I found the answer. Here's a simplified, better explanation of what I am doing:
A={1.2,1.3,1.6}
B={1.15,1.2,1.22,1.23,1.28,1.29,1.35,1.37,1.59,1.60}
Asize=numel(A);
Bsize=numel(B);
Increment=A;
IncrementInstances= int8(abs(testOffsetStart-testOffsetFinish)/.01);
toothCount = zeros (numel(A),IncrementInstances);
%numel(A) defines number of rows, IncrementInstances defines # of columns.

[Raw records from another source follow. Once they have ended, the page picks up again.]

/-- **The cluster Hamiltonian on a coded vector**, in code form:
`(H^open(t,t',U) φ_f)(s) = −t·openBoxHopApply nn − t'·openBoxHopApply diag + U·docc·f` at `code s`.
[cite: LinGubernatis1993, §II] -/
theorem hubbardOpenBoxTT'_mulVec_code (a b : ℕ) (t t' U : ℝ) (f : ℕ → ℤ) (s : Finset (Orb (Fin a ×ₗ Fin b))) :
    (hubbardOpenBoxTT' a b t t' U *ᵥ codedVec f) s =
      ((-t * openBoxHopApply (nnAdjCode b) (a * b) (code s) f - t' * openBoxHopApply (diagAdjCode b) (a * b) (code s) f
        + U * (doccOf (a * b) (code s) * f (code s)) : ℝ) : ℂ) := by
  rw [hubbardOpenBoxTT', add_mulVec, Pi.add_apply, hamiltonian_mulVec_apply, hamiltonian_mulVec_apply,
    sum_hop_mulVec_code _ (nnAdjCode b) nnAdjCode_siteRank, sum_hop_mulVec_code _ (diagAdjCode b) diagAdjCode_siteRank]
  have hd : ((doublyOccupied s).card : ℂ) = ((doccOf (a * b) (code s) : ℤ) : ℂ) := by
    exact_mod_cast card_doublyOccupied_eq_doccOf s
  rw [hd, codedVec]
  push_cast
  ring

/-- **Reindexing Fock-space sums by codes**: `Σ_s F (code s) = Σ_{m < 4^{ab}} F m` (structural form).
[cite: LinGubernatis1993, §II] -/
theorem sum_univ_code {M : Type*} [AddCommMonoid M] (F : ℕ → M) :
    ∑ s : Finset (Orb (Fin a ×ₗ Fin b)), F (code s) = sumNat F (4 ^ (a * b)) := by
  rw [sumNat_eq]
  refine Finset.sum_nbij' code (fun m => decode m) (fun s _ => mem_range.2 (code_lt s)) ?_ (fun s _ => decode_code s)
    (fun m hm => code_decode (mem_range.1 hm)) (fun s _ => rfl)
  intro m hm
  exact mem_univ _

end Box

/-! ### §2 The upper certificate, its kernel checker and its soundness -/

/-- Field number `idx` (width `w`) of the packed natural `T`, read by a shift. [cite: LinGubernatis1993, §II] -/
def fieldS (T w idx : ℕ) : ℕ := (T >>> (w * idx)) % 2 ^ w

/-- **An upper (variational) certificate for the open cluster**: an integer cluster vector stored as a
CHUNKED packed table over the occupation codes (`tab c` holds the codes with `m >>> cbits = c`, fields of
width `w`, offset `2^(w-1)`). [cite: LinGubernatis1993, §II] -/
structure UpperCert where
  /-- field width -/
  w : ℕ
  /-- number of low code bits addressing inside a chunk -/
  cbits : ℕ
  /-- the chunks -/
  tab : ℕ → ℕ

namespace UpperCert

variable (C : UpperCert)

/-- The integer coefficient of the code `m`. [cite: LinGubernatis1993, §II] -/
def fAt (m : ℕ) : ℤ := (fieldS (C.tab (m >>> C.cbits)) C.w (m % 2 ^ C.cbits) : ℤ) - 2 ^ (C.w - 1)

/-- `Σ_m f(m)·(hopping matrix of `adj` applied to f)(m)` (so that `⟨φ, H(1,0,0) φ⟩ = −SHop nn`,
`⟨φ, H(0,1,0) φ⟩ = −SHop diag`). [cite: LinGubernatis1993, §II] -/
def SHop (adj : ℕ → ℕ → Bool) (a b : ℕ) : ℤ :=
  sumNat (fun m => if C.fAt m = 0 then 0 else C.fAt m * openBoxHopApply adj (a * b) m C.fAt) (4 ^ (a * b))

/-- `Σ_m docc(m) f(m)² = ⟨φ, H(0,0,1) φ⟩`. [cite: LinGubernatis1993, §II] -/
def SD (a b : ℕ) : ℤ := sumNat (fun m => if C.fAt m = 0 then 0 else doccOf (a * b) m * (C.fAt m * C.fAt m)) (4 ^ (a * b))

/-- `Σ_m f(m)² = ‖φ‖²`. [cite: LinGubernatis1993, §II] -/
def NN (a b : ℕ) : ℤ := sumNat (fun m => C.fAt m * C.fAt m) (4 ^ (a * b))

/-- **THE KERNEL CHECKER**: `φ ≠ 0`, `φ` is supported on `N`-particle codes, and the four quadratic-form
bounds `−SHop nn ≤ EK·‖φ‖²`, `−SHop diag ≤ EP·‖φ‖²`, `SHop diag ≤ EM·‖φ‖²`, `SD ≤ ED·‖φ‖²`.
[cite: Ruelle1969, §3.3] -/
def check (a b N : ℕ) (EK EP EM ED : ℚ) : Bool :=
  decide (0 < C.NN a b) &&
    allNat (fun m => decide (upCount (a * b) m + dnCount (a * b) m = N) || decide (C.fAt m = 0)) (4 ^ (a * b)) &&
    decide ((-(C.SHop (nnAdjCode b) a b) : ℚ) ≤ EK * C.NN a b) &&
    decide ((-(C.SHop (diagAdjCode b) a b) : ℚ) ≤ EP * C.NN a b) &&
    decide (((C.SHop (diagAdjCode b) a b) : ℚ) ≤ EM * C.NN a b) &&
    decide (((C.SD a b) : ℚ) ≤ ED * C.NN a b)

section Sound

variable {a b N : ℕ} {EK EP EM ED : ℚ}

/-- `⟨φ_f, H^open(t,t',U) φ_f⟩ = −t·SHop nn − t'·SHop diag + U·SD`. [cite: LinGubernatis1993, §II] -/
theorem star_dotProduct_mulVec_codedVec (a b : ℕ) (t t' U : ℝ) :
    star (codedVec (a := a) (b := b) C.fAt) ⬝ᵥ (hubbardOpenBoxTT' a b t t' U *ᵥ codedVec C.fAt) =
      ((-t * C.SHop (nnAdjCode b) a b - t' * C.SHop (diagAdjCode b) a b + U * C.SD a b : ℝ) : ℂ) := by
  rw [dotProduct]
  have hterm : ∀ s : Finset (Orb (Fin a ×ₗ Fin b)),
      (star (codedVec (a := a) (b := b) C.fAt)) s * (hubbardOpenBoxTT' a b t t' U *ᵥ codedVec C.fAt) s =
        (((fun m : ℕ => -t * ((if C.fAt m = 0 then 0 else C.fAt m * openBoxHopApply (nnAdjCode b) (a * b) m C.fAt : ℤ) : ℝ)
            - t' * ((if C.fAt m = 0 then 0 else C.fAt m * openBoxHopApply (diagAdjCode b) (a * b) m C.fAt : ℤ) : ℝ)
            + U * ((if C.fAt m = 0 then 0 else doccOf (a * b) m * (C.fAt m * C.fAt m) : ℤ) : ℝ)) (code s) : ℝ) : ℂ) := by
    intro s
    rw [hubbardOpenBoxTT'_mulVec_code]
    simp only [codedVec, Pi.star_apply, RCLike.star_def, map_intCast]
    by_cases h0 : C.fAt (code s) = 0
    · simp [h0]
    · simp only [h0, if_false]
      push_cast
      ring
  simp_rw [hterm]
  rw [sum_univ_code (fun m => (((-t * ((if C.fAt m = 0 then 0 else C.fAt m * openBoxHopApply (nnAdjCode b) (a * b) m C.fAt : ℤ) : ℝ)
            - t' * ((if C.fAt m = 0 then 0 else C.fAt m * openBoxHopApply (diagAdjCode b) (a * b) m C.fAt : ℤ) : ℝ)
            + U * ((if C.fAt m = 0 then 0 else doccOf (a * b) m * (C.fAt m * C.fAt m) : ℤ) : ℝ)) : ℝ) : ℂ))]
  rw [SHop, SHop, SD, sumNat_eq, sumNat_eq, sumNat_eq, sumNat_eq]
  push_cast
  simp only [Finset.mul_sum, ← Finset.sum_sub_distrib, ← Finset.sum_add_distrib]

/-- `⟨φ_f, φ_f⟩ = NN`. [cite: LinGubernatis1993, §II] -/
theorem star_dotProduct_codedVec (a b : ℕ) :
    star (codedVec (a := a) (b := b) C.fAt) ⬝ᵥ codedVec C.fAt = ((C.NN a b : ℝ) : ℂ) := by
  rw [dotProduct]
  have hterm : ∀ s : Finset (Orb (Fin a ×ₗ Fin b)), (star (codedVec (a := a) (b := b) C.fAt)) s * codedVec C.fAt s =
      (((fun m : ℕ => ((C.fAt m * C.fAt m : ℤ) : ℝ)) (code s) : ℝ) : ℂ) := by
    intro s
    simp only [codedVec, Pi.star_apply, RCLike.star_def, map_intCast]
    push_cast
    ring
  simp_rw [hterm]
  rw [sum_univ_code (fun m => ((((C.fAt m * C.fAt m : ℤ) : ℝ) : ℝ) : ℂ)), NN, sumNat_eq, sumNat_eq]
  push_cast
  rfl

/-- A coded vector supported on `N`-particle codes is an `N`-particle vector. [cite: LinGubernatis1993, §II] -/
theorem isNParticle_codedVec (f : ℕ → ℤ)
    (hf : ∀ m < 4 ^ (a * b), upCount (a * b) m + dnCount (a * b) m = N ∨ f m = 0) :
    IsNParticle N (codedVec (a := a) (b := b) f) := by
  intro s hs
  rcases hf (code s) (code_lt s) with h | h
  · exfalso
    apply hs
    rw [card_eq_upPart_add_downPart, card_upPart_eq_upCount, card_downPart_eq_dnCount, h]
  · simp [codedVec, h]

%toothCount needs to be preallocated beforehand, otherwise you will get a index out of bounds error
toothColumn = 1; % the starting column value of the toothCount matrix
for i = testOffsetStart:.01:testOffsetFinish
{
Increment=A+i;
for j=1:numel(B)
{
if(%Conditional here. Not included for certain reasons)
{
clear tmpVec; %release values from last evaluation;
tempVec=(%insert same conditional here);
toothCount((find(tmpVec==1)), toothColumn)=toothCount((find(tmpVec==1)), toothColumn)+ones(size(find(tmpVec==1)));
toothColumn=toothColumn+1;
%do more stuff here if desired
}
}
}
The above matrix will return a count at each of the given indexes in which A happened to pass the conditional for each offset. If anyone needs a better explanation, please let me know.
In other words, it creates a new column consisting of the 1D toothCount vector, except each column of the toothCount matrix refers to a specific offset.